In summary, this set of experiments presents the computational time required to aggregate real-time data and make it available to health care professionals. When the request rate is 15,000 per second, statistical aggregations are available in approximately 4.3 minutes, whereas the anomaly detection model requires 10.5 minutes, times that are sufficient for several clinical use cases [-] and consistent with those reported in previous studies of similar big data platforms [,]. At lower request rates (below 15,000 per second), anomalies are computed in 5 to 10 minutes after the data are sent. However, at 30,000 requests per second, anomaly detection latency exceeds 40 minutes in the 8-core configuration, compared to 20 minutes in the 24-core setup. This nonlinear increase suggests saturation in the lower-resource configuration, with the latency line showing a marked nonlinearity (saturation) starting around 20,000 requests per second. This relationship is fitted by a quadratic model (polynomial regression, adjusted of 0.98 for 8 cores and 0.99 for 24 cores), confirming a significant nonlinear relationship (P<.0001 for the quadratic term). In contrast, statistical aggregations remain under 5.6 minutes across all loads, indicating more stable and scalable performance. These results highlight the need to allocate sufficient computational resources depending on the expected load and latency requirements for data to be available for visualization and consultation.
Discussion
Principal Findings
The experimental results demonstrate the performance of DeltaTrace across different data processing layers and system loads. In the first set of experiments, which focuses on the processing time from data generation to the silver layer, the platform can maintain mean processing times between 4.9 (SD 0.12) and 7.5 (SD 0.28) minutes depending on the request rate and data topic. The 24-core configuration shows improvements of up to 24.95% compared to the 8-core configuration. While perfect scaling would yield an improvement of 66%, this is unrealistic since part of the workload is not parallelizable. According to Amdahl’s law [], an efficiency of 80%‐85% would typically produce 25%‐40% improvement, consistent with our observation. In all cases, the delay between different data sources remains approximately 25 seconds, which confirms the consistency of the system across heterogeneous input streams.

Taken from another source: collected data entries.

/-- THE LEAF CHECK for one graph from its (labelling, level polynomial) states. -/
def checkLP (n : ℕ) (d : List (List ℕ × List ℕ)) : Bool :=
  checkAv n (avTabs n (d.map fun e => (e.1.toArray, e.2)))

/-- Specification: the `q`-count `Σ_k [q k] · poly[k]` of a level polynomial. -/
def polyCnt (q : ℕ → Bool) : List ℕ → ℕ
  | [] => 0
  | c :: cs => (if q 0 then c else 0) + polyCnt (fun k => q (k + 1)) cs

/-- Specification: the `Q`-count `Σ_{(s, poly)} Σ_k [Q s k] · poly[k]` of a list of states. -/
def wcntP (Q : List ℕ → ℕ → Bool) (d : List (List ℕ × List ℕ)) : ℕ :=
  (d.map fun e => polyCnt (Q e.1) e.2).sum

end Checker

/-! ## Part 2. Level polynomials -/

/-- `polyCnt` is additive under `polyAdd`. -/
theorem polyCnt_polyAdd : ∀ (q : ℕ → Bool) (xs ys : List ℕ),
    polyCnt q (polyAdd xs ys) = polyCnt q xs + polyCnt q ys
  | q, [], ys => by simp [polyAdd, polyCnt]
  | q, x :: xs, [] => by simp [polyAdd, polyCnt]
  | q, x :: xs, y :: ys => by
    rw [polyAdd, polyCnt, polyCnt, polyCnt, polyCnt_polyAdd]
    split_ifs <;> omega

/-- The count of the constant test `false` vanishes. -/
theorem polyCnt_false : ∀ (p : List ℕ), polyCnt (fun _ => false) p = 0
  | [] => rfl
  | c :: cs => by rw [polyCnt, polyCnt_false cs]; simp

/-- Prepending a zero coefficient shifts the test. -/
theorem polyCnt_cons_zero (q : ℕ → Bool) (cs : List ℕ) :
    polyCnt q (0 :: cs) = polyCnt (fun k => q (k + 1)) cs := by
  rw [polyCnt, ite_self, zero_add]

In the second set of experiments, which evaluates the processing time to deliver statistical aggregations and anomaly detection in the gold layer, the computational demand of anomaly detection is higher than that of simple aggregations. With 15,000 requests per second, the time required for statistical output is approximately 4.3 minutes, whereas the time for anomaly detection reaches 10.5 minutes. At 30,000 requests per second, the 8-core configuration exceeds 40 minutes for anomaly detection, while the 24-core setup remains under 20 minutes. Statistical aggregations, in contrast, remain under 5.6 minutes in all configurations and scenarios, showing predictable and stable behavior.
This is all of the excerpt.